Periodically, Fomenko would return to the family's suburban Northbridge home in Sydney before he decided to finally quit the city permanently "and lost himself in the wilds of Cape York to worship what he called the 'nature god'". Fomenko would make Northern Queensland his home for the rest of his life, with some brief visits away.

According to the Sydney Morning Herald, there Fomenko "lived among Aborigines, killed crocodiles and wild boar with a machete", "grew obsessed with building and sailing dugout canoes (and) vanished like a ghost at any sign of officialdom."

===Initial forays into canoeing===
In July 1956, The Central Queensland Herald reported that Fomenko had been the individual responsible for a "native outrigger canoe" which had been seen floating unmanned "outside Cairns harbour" some days prior. Fomenko, then 26 and described as a "bearded (..) district canecutter", had set out from the town of Deeral in the canoe on Wednesday 18 July 1956 bound for Cooktown, with a dinghy in tow.
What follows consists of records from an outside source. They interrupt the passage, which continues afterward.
import Literature.Geometry.Riemannian.PParabolicNhdSubsetConventionalAux
import Literature.Geometry.Riemannian.CurvatureFamilyBounds
import Literature.Geometry.Riemannian.RicciFlowMetricLimit
import HarnessLib

/-!
# `P*`-parabolic neighbourhoods lie in conventional parabolic neighbourhoods under a local
# two-sided Ricci bound (Bamler 2020a, Cor. 9.6 (b); arXiv v1 Cor. 34 (b)), forward case

R. Bamler, *Entropy and heat kernel bounds on a Ricci flow background*, arXiv:2008.07093 (2020a),
§9.1, Cor. 9.6: *"Consider the parabolic neighborhood `P := P(x₀, t₀; A′ r, −T⁻ r², T⁺ r²)` and
assume that `|Ric| ≤ K r⁻²` on `P`. (b) If `A′ ≥ A̲′(K, A, T⁻, T⁺)`, then
`P*(x₀, t₀; A r, −T⁻ r², T⁺ r²) ⊂ P`."* In §9.2 the general case is reduced to `T⁻ = 0` ("we may
assume that `T⁻ = 0`"), and the forward case is proved by a bootstrap over a maximal time `T*`
((9.12)–(9.13)), closed "by continuity".

This file proves the FORWARD CASE `T⁻ = 0` for the metric flow `𝒳 = ricciFlowMetricFlow hh hR _ hflow`
of a Ricci flow on a closed manifold, `exists_edist_lt_of_mem_pParabolicNhd_of_ricci_bound`: for
`m ≥ 3`, `K, A ≥ 0`, `T⁺ > 0` there is `A′ = A′(m, K, A, T⁺)` such that whenever `|Ric_s| ≤ (K/r²) g_s`
on `B_{t₀}(x₀, A′ r) × [t₀, t₀ + T⁺ r²]` (`a < t₀`, `t₀ + T⁺ r² ≤ T`), every
`(x, t) ∈ P*(x₀, t₀; A r, 0, T⁺ r²)` has `d_{t₀}(x₀, x) < A′ r`.

The proof REPLACES the source's continuity bootstrap by a discrete bootstrap along `H_m`-centres
(the ingredients are in `PParabolicNhdSubsetConventionalAux.lean`). Fix `(x, t)` of `P*`-level
`d^{t₀}_{W₁}(δ_{x₀}, ν_{x,t;t₀}) < A r` and call `(z, s)`, `s ∈ [t₀, t]`, ROUGH if
`d_{t₀}(x₀, z) < (A′/2) r`. Claim: every `H_m`-centre of `(x, t)` at every time `s ∈ [t₀, t]` is
rough. At `s = t₀`: `d_{t₀}(x₀, z) = d_{W₁}(δ_{x₀}, δ_z) ≤ A r + √(H_m (t − t₀))`. Step `s′ ↦ s`,
`s − s′ ≤ δ`, `δ = min(r², 1/K_g)` with `K_g` a (qualitative) global bound `|Ric| ≤ K_g` of the
compact smooth flow (`IsContMDiffFamilyOn.exists_curvatureBoundedBy_of_isCompact`,
`CurvatureBoundedBy.abs_ricci_le`): an `H_m`-centre `z′` of `(x, t)` at `s′` is rough by induction,
hence sharply localised by Prop. 9.5 (`exists_wassersteinW1_condKernel_dirac_le_of_rough`); the
`H_m`-centres `w` of `(z, s)` at `s′` satisfy `d_{s′}(z, w) ≤ C₀ √(s − s′) ≤ C₀ r` by Prop. 9.5 at
the global curvature scale (`exists_edist_hCenter_le_of_global_ricci_bound`, `K_g δ ≤ 1`); and the
bootstrap step `edist_lt_of_isHCenter_of_isHCenter` (levels of `H_m`-centres, `W₁`-triangle
inequalities, backward distance distortion around `z′`) gives that `z` is rough, for
`A′ = 2(A + √(H_m T⁺) + C + e^{K T⁺}(2√(H_m T⁺) + √H_m + C₀)) + 2 e^{K T⁺} √T⁺ + 1`. After
`⌈(t − t₀)/δ⌉` steps, `x` itself — an `H_m`-centre of `(x, t)` at time `t` — is rough:
`d_{t₀}(x₀, x) < (A′/2) r`. The constant `K_g` only enters through the number of steps.

Everything is proved; no definitions, no named facts. What is NOT here: the backward case
`T⁻ > 0` (reduced to this one in the source) and part (a) (`ParabolicNhdComparison.lean`).

## References

* R. H. Bamler, *Entropy and heat kernel bounds on a Ricci flow background*, arXiv:2008.07093
  (2020), §9.1, Def. 9.1, Prop. 9.5, Cor. 9.6 (b) (arXiv v1: Prop. 33, Cor. 34 (b)); §9.2, proof
  of Cor. 9.6, (9.12)–(9.13). [Bamler2020Entropy]
* R. H. Bamler, *Compactness theory of the space of super Ricci flows*, Invent. Math. 233 (2023),
  §3.4 (`H`-centres), §3.5 (`P*`-parabolic neighbourhoods). [Bamler2023]
-/

noncomputable section

open Set Filter Function MeasureTheory Measure
open scoped Manifold ContDiff Topology ENNReal NNReal

namespace Literature.Geometry.Riemannian

open Lorentzian Lorentzian.PseudoRiemannianMetric MetricFlow

/-- **Bamler 2020a, Cor. 9.6 (b) (arXiv v1 Cor. 34 (b)), forward case `T⁻ = 0`:
`P*(x₀, t₀; A r, 0, T⁺ r²) ⊂ P(x₀, t₀; A′ r, 0, T⁺ r²)` under `|Ric| ≤ K r⁻²` on the conventional
neighbourhood.** For `m ≥ 3`, `K, A ≥ 0` and `T⁺ > 0` there is `A′ = A′(m, K, A, T⁺) > 0` such
that: for every Ricci flow `hflow = (h, cov)` on `[a, T]` of a smooth family of Riemannian metrics
on a closed connected `m`-manifold, metric flow `𝒳 = ricciFlowMetricFlow hh hR _ hflow`, all `x₀`,
`t₀ ∈ (a, T]`, `r > 0` with `t₀ + T⁺ r² ≤ T`, if `|Ric_s(y)| ≤ (K/r²) g_s(y)` for all
`s ∈ [t₀, t₀ + T⁺ r²]` and `y ∈ B_{t₀}(x₀, A′ r)`, then every point `(x, t)`, `t ∈ [a, T]`, of
`𝒳.pParabolicNhd (x₀, t₀) (A r) 0 (T⁺ r²)` (i.e. `t ∈ [t₀, t₀ + T⁺ r²]` and
`d^{t₀}_{W₁}(ν_{x₀,t₀;t₀}, ν_{x,t;t₀}) < A r`) satisfies `d_{t₀}(x₀, x) < A′ r`. The proof is the
discrete `H_m`-centre bootstrap described in the module docstring (the source closes a
maximal-time bootstrap by continuity instead); the qualitative global Ricci bound of the compact
smooth flow is obtained from `IsContMDiffFamilyOn.exists_curvatureBoundedBy_of_isCompact` and
does not enter `A′`. [cite: Bamler2020Entropy, §9.1, Cor. 9.6 (b) (arXiv v1 Cor. 34 (b)); §9.2, proof] -/
theorem exists_edist_lt_of_mem_pParabolicNhd_of_ricci_bound (m : ℕ) (hm : 3 ≤ m) {K A Tp : ℝ}
    (hK : 0 ≤ K) (hA : 0 ≤ A) (hTp : 0 < Tp) :
    ∃ A' : ℝ, 0 < A' ∧ ∀ {M : Type*} [TopologicalSpace M]
      [ChartedSpace (EuclideanSpace ℝ (Fin m)) M]
      [IsManifold 𝓘(ℝ, EuclideanSpace ℝ (Fin m)) ∞ M] [T2Space M] [CompactSpace M]
      [SecondCountableTopology M] [MeasurableSpace M] [BorelSpace M] [ConnectedSpace M]
      {h : ℝ → PseudoRiemannianMetric 𝓘(ℝ, EuclideanSpace ℝ (Fin m)) ∞ (EuclideanSpace ℝ (Fin m))
        (TangentSpace 𝓘(ℝ, EuclideanSpace ℝ (Fin m)) : M → Type _)}
      {cov : ℝ → CovariantDerivative 𝓘(ℝ, EuclideanSpace ℝ (Fin m)) (EuclideanSpace ℝ (Fin m))
        (TangentSpace 𝓘(ℝ, EuclideanSpace ℝ (Fin m)) : M → Type _)}
      {a T : ℝ} (hflow : IsRicciFlow h cov (Icc a T)) (hh : IsContMDiffFamilyOn ∞ h univ)
      (hR : ∀ r, (h r).IsRiemannian),
      ∀ {t₀ r : ℝ} (ht₀ : t₀ ∈ Icc a T) (hb : t₀ - 0 ∈ Icc a T), a < t₀ → 0 < r →
      t₀ + Tp * r ^ 2 ≤ T → ∀ x₀ : M,
      (∀ s ∈ Icc t₀ (t₀ + Tp * r ^ 2), ∀ y : M,
        (h t₀).edist (hR t₀) x₀ y < ENNReal.ofReal (A' * r) →
        ∀ v : TangentSpace 𝓘(ℝ, EuclideanSpace ℝ (Fin m)) y,
          |(cov s).ricci y v v| ≤ K / r ^ 2 * (h s).val y v v) →
      ∀ {t : ℝ} (ht : t ∈ Icc a T) (x : M),
      (⟨⟨t, ht⟩, x⟩ : (ricciFlowMetricFlow hh hR Set.ordConnected_Icc hflow).Pt) ∈
        (ricciFlowMetricFlow hh hR Set.ordConnected_Icc hflow).pParabolicNhd ⟨⟨t₀, ht₀⟩, x₀⟩
          (A * r) 0 (Tp * r ^ 2) hb →
      (h t₀).edist (hR t₀) x₀ x < ENNReal.ofReal (A' * r) := by
  classical
  -- the constants
  obtain ⟨C, hC, hsharpC⟩ := exists_wassersteinW1_condKernel_dirac_le_of_rough m hm hK hTp
  obtain ⟨C₀, hC₀, hsmallC⟩ := exists_edist_hCenter_le_of_global_ricci_bound m hm
  set H : ℝ := MetricFlow.concentrationConst m with hHdef
  have hH0 : 0 ≤ H := by
    have h3 : (3 : ℝ) ≤ m := by exact_mod_cast hm
    have h1 : 0 ≤ ((m : ℝ) - 1) * Real.pi ^ 2 / 2 :=
      div_nonneg (mul_nonneg (by linarith only [h3]) (sq_nonneg _)) zero_le_two
    rw [hHdef, MetricFlow.concentrationConst]
    linarith only [h1]
  set P : ℝ := Real.sqrt (H * Tp) with hP
  set L : ℝ := Real.exp (K * Tp) with hL
  have hP0 : 0 ≤ P := Real.sqrt_nonneg _
  have hL0 : 0 < L := Real.exp_pos _
  set D : ℝ := A + P + C + L * (2 * P + Real.sqrt H + C₀) with hD
  have hD0 : 0 ≤ D := by positivity
  set A' : ℝ := 2 * D + 2 * (L * Real.sqrt Tp) + 1 with hA'
  have hLT : 0 ≤ L * Real.sqrt Tp := by positivity
  have hA'0 : 0 < A' := by rw [hA']; linarith only [hD0, hLT]
  have hc1 : L * Real.sqrt Tp < A' / 2 := by rw [hA']; linarith only [hD0, hLT]
  have hc4 : A + P + C + L * (2 * P + Real.sqrt H + C₀) ≤ A' / 2 := by
    rw [hA', ← hD]; linarith only [hD0, hLT]
  refine ⟨A', hA'0, ?_⟩
  intro M _ _ _ _ _ _ _ _ _ h cov a T hflow hh hR t₀ r ht₀ hb hat₀ hr hTT x₀ hRic t ht x hmem
  -- a qualitative global Ricci bound of the compact smooth flow
  obtain ⟨K₀, hK₀⟩ := hflow.smooth.exists_curvatureBoundedBy_of_isCompact hflow.isLeviCivita
    isCompact_Icc (subset_refl _) (fun r _ ↦ hR r)
  set Kg : ℝ := (Module.finrank ℝ (EuclideanSpace ℝ (Fin m)) : ℝ) * max K₀ 0 + 1 with hKg
  have hKg0 : 0 < Kg := by positivity
  have hRicg : ∀ τ ∈ Icc a T, ∀ (y : M) (v : TangentSpace 𝓘(ℝ, EuclideanSpace ℝ (Fin m)) y),
      |(cov τ).ricci y v v| ≤ Kg * (h τ).val y v v := by
    intro τ hτ y v
    have h1 := ((hK₀ τ hτ).mono (le_max_left K₀ 0)).abs_ricci_le (hR τ) y v
    have hval : 0 ≤ (h τ).val y v v := by
      by_cases hv : v = 0
      · subst hv; simp
      · exact (hR τ y v hv).le
    exact h1.trans (mul_le_mul_of_nonneg_right (by rw [hKg]; linarith only) hval)
  -- the step size `δ = min (r², 1/K_g)`
  have hr2 : 0 < r ^ 2 := pow_pos hr 2
  set δ : ℝ := min (r ^ 2) (1 / Kg) with hδ
  have hδ0 : 0 < δ := lt_min hr2 (by positivity)
  have hδr : δ ≤ r ^ 2 := min_le_left _ _
  have hδK : Kg * δ ≤ 1 :=
    calc Kg * δ ≤ Kg * (1 / Kg) := mul_le_mul_of_nonneg_left (min_le_right _ _) hKg0.le
      _ = 1 := mul_one_div_cancel hKg0.ne'
  -- the metric flow; the membership unfolded at the base time `t₀ = t₀ − 0`
  let X : MetricFlow (Icc a T) := ricciFlowMetricFlow hh hR Set.ordConnected_Icc hflow
  have hm0 : 0 < m := by omega
  have hHc : X.IsHConcentrated H := ricciFlowMetricFlow_isHConcentrated hm0 hh hR _ hflow
  obtain ⟨⟨h0t, htT⟩, hℓ⟩ := (MetricFlow.mem_pParabolicNhd_iff_of_coe_eq hb (s₀ := ⟨t₀, ht₀⟩)
    (show t₀ = t₀ - 0 from (sub_zero t₀).symm)).1 hmem
  have h0t : t₀ ≤ t := h0t
  have htT : t ≤ t₀ + Tp * r ^ 2 := htT
  have hℓ : wassersteinW1 (X.condKernel (t := ⟨t₀, ht₀⟩) x₀ ⟨t₀, ht₀⟩)
      (X.condKernel (t := ⟨t, ht⟩) x ⟨t₀, ht₀⟩) < ENNReal.ofReal (A * r) := hℓ
  /- the bootstrap: every `H_m`-centre `z` of `(x, t)` at every time `s ∈ [t₀, t]` is rough -/
  have key : ∀ (k : ℕ) (s : ℝ) (hs : s ∈ Icc a T), t₀ ≤ s → s ≤ t → s ≤ t₀ + k * δ → ∀ z : M,
      X.IsHCenter H (s := ⟨s, hs⟩) (t := ⟨t, ht⟩) z x →
      (h t₀).edist (hR t₀) x₀ z < ENNReal.ofReal (A' / 2 * r) := by
    intro k
    induction k with
    | zero =>
      intro s hs h0s hst hsk z hz
      have hst₀ : t₀ = s := le_antisymm h0s (by simpa using hsk)
      subst hst₀
      haveI := X.isProbabilityMeasure_condKernel (s := ⟨t₀, ht₀⟩) (t := ⟨t, ht⟩) x h0t
      have hself : X.condKernel (t := ⟨t₀, ht₀⟩) x₀ ⟨t₀, ht₀⟩ =
          (Measure.dirac x₀ : Measure (X.Slice ⟨t₀, ht₀⟩)) := X.condKernel_self x₀
      have hzW : wassersteinW1 (X.condKernel (t := ⟨t, ht⟩) x ⟨t₀, ht₀⟩)
          (Measure.dirac (show X.Slice ⟨t₀, ht₀⟩ from z)) ≤ ENNReal.ofReal (P * r) := by
        rw [wassersteinW1_comm]
        exact hz.wassersteinW1_dirac_le.trans (ofReal_mul_rpow_half_le_ofReal_sqrt_mul hH0
          (sub_nonneg.2 h0t) hr.le (by linarith only [htT]))
      show edist (show X.Slice ⟨t₀, ht₀⟩ from x₀) (show X.Slice ⟨t₀, ht₀⟩ from z) < _
      rw [← wassersteinW1_dirac_dirac]
      calc wassersteinW1 (Measure.dirac (show X.Slice ⟨t₀, ht₀⟩ from x₀))
            (Measure.dirac (show X.Slice ⟨t₀, ht₀⟩ from z))
          ≤ wassersteinW1 (Measure.dirac (show X.Slice ⟨t₀, ht₀⟩ from x₀))
                (X.condKernel (t := ⟨t, ht⟩) x ⟨t₀, ht₀⟩) +
              wassersteinW1 (X.condKernel (t := ⟨t, ht⟩) x ⟨t₀, ht₀⟩)
                (Measure.dirac (show X.Slice ⟨t₀, ht₀⟩ from z)) := wassersteinW1_triangle _ _ _
        _ < ENNReal.ofReal (A * r) + ENNReal.ofReal (P * r) :=
            ENNReal.add_lt_add_of_lt_of_le (ne_top_of_le_ne_top ENNReal.ofReal_ne_top hzW)
              (by rw [← hself]; exact hℓ) hzW
        _ = ENNReal.ofReal ((A + P) * r) := by
            rw [← ENNReal.ofReal_add (by positivity) (by positivity)]; ring_nf
        _ ≤ ENNReal.ofReal (A' / 2 * r) := by
            refine ENNReal.ofReal_le_ofReal (mul_le_mul_of_nonneg_right ?_ hr.le)
            have : 0 ≤ C + L * (2 * P + Real.sqrt H + C₀) := by positivity
            linarith only [hc4, this]
    | succ k ih =>
      intro s hs h0s hst hsk z hz
      by_cases hcase : s ≤ t₀ + k * δ
      · exact ih s hs h0s hst hcase z hz
      rw [not_le] at hcase
      push_cast at hsk
      have hkδ : 0 ≤ (k : ℝ) * δ := by positivity
      -- the previous time `s′ = max t₀ (s − δ)` and an `H_m`-centre `z′` of `(x, t)` there
      set s' : ℝ := max t₀ (s - δ) with hs'def
      have h0s' : t₀ ≤ s' := le_max_left _ _
      have hs's : s' ≤ s := max_le h0s (by linarith only [hδ0])
      have hs'lt : s' < s := max_lt (by linarith only [hcase, hkδ]) (by linarith only [hδ0])
      have hss' : s - s' ≤ δ := by
        have := le_max_right t₀ (s - δ)
        linarith only [this]
      have hs'k : s' ≤ t₀ + k * δ := max_le (by linarith only [hkδ]) (by linarith only [hsk])
      have hs'mem : s' ∈ Icc a T := ⟨ht₀.1.trans h0s', hs's.trans hs.2⟩
      have hs't : s' ≤ t := hs's.trans hst
      obtain ⟨z', hz'⟩ := hHc.exists_isHCenter (s := ⟨s', hs'mem⟩) (t := ⟨t, ht⟩) hs't x
      -- `z′` is rough (induction), hence sharply localised (Prop. 9.5)
      have hrough' := ih s' hs'mem h0s' hs't hs'k z' hz'
      have hsharp' := hsharpC hflow hh hR ht₀ hat₀ hr hTT hc1 x₀ hRic hs'mem h0s'
        (hs't.trans htT) z' hrough'
      -- the `H_m`-centres of `(z, s)` at `s′` are `C₀ r`-close to `z` (global curvature scale)
      have hsmall : ∀ w : M, X.IsHCenter H (s := ⟨s', hs'mem⟩) (t := ⟨s, hs⟩) w z →
          (h s').edist (hR s') z w ≤ ENNReal.ofReal (C₀ * r) := by
        intro w hw
        have hKδ : Kg * (s - s') ≤ 1 := (mul_le_mul_of_nonneg_left hss' hKg0.le).trans hδK
        have h1 := hsmallC hflow hh hR hRicg (hat₀.trans_le h0s') hs'lt hs.2 hKδ z w
          hw.lintegral_edist_sq_le
        have h2 : C₀ * Real.sqrt (s - s') ≤ C₀ * r := by
          refine mul_le_mul_of_nonneg_left ?_ hC₀.le
          calc Real.sqrt (s - s') ≤ Real.sqrt (r ^ 2) := Real.sqrt_le_sqrt (hss'.trans hδr)
            _ = r := Real.sqrt_sq hr.le
        exact (ENNReal.le_ofReal_iff_toReal_le (PseudoRiemannianMetric.edist_ne_top (hR s') z w)
          (by positivity)).2 (h1.trans h2)
      -- the bootstrap step
      exact edist_lt_of_isHCenter_of_isHCenter hflow hh hR hm hK hTp.le hC.le hC₀.le hr hc4 ht₀ ht
        hs'mem hs h0s' hs's hst htT hTT (hss'.trans hδr) x₀ hRic x hℓ hz' hz hsharp' hsmall
  /- conclusion: `x` is an `H_m`-centre of `(x, t)` at time `t` -/
  obtain ⟨k, hk⟩ := exists_nat_ge ((t - t₀) / δ)
  have htk : t ≤ t₀ + k * δ := by
    rw [div_le_iff₀ hδ0] at hk
    linarith only [hk]
  have hfin := key k t ht h0t le_rfl htk x (X.isHCenter_self H x)
  exact hfin.trans_le (ENNReal.ofReal_le_ofReal (by nlinarith only [hA'0, hr]))

end Literature.Geometry.Riemannian

end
Fomenko said he had anchored his canoe on Monday night off the south side of Double Island after "having been sighted" by the Cairns Harbour Board dredge boat, Trinity Bay, and had rowed ashore (presumably to Double Island) in the dinghy, intending to return for the canoe. When he returned the next morning, the canoe had been carried off by a high tide, and Fomenko went to the police station in Mossman for help in finding it.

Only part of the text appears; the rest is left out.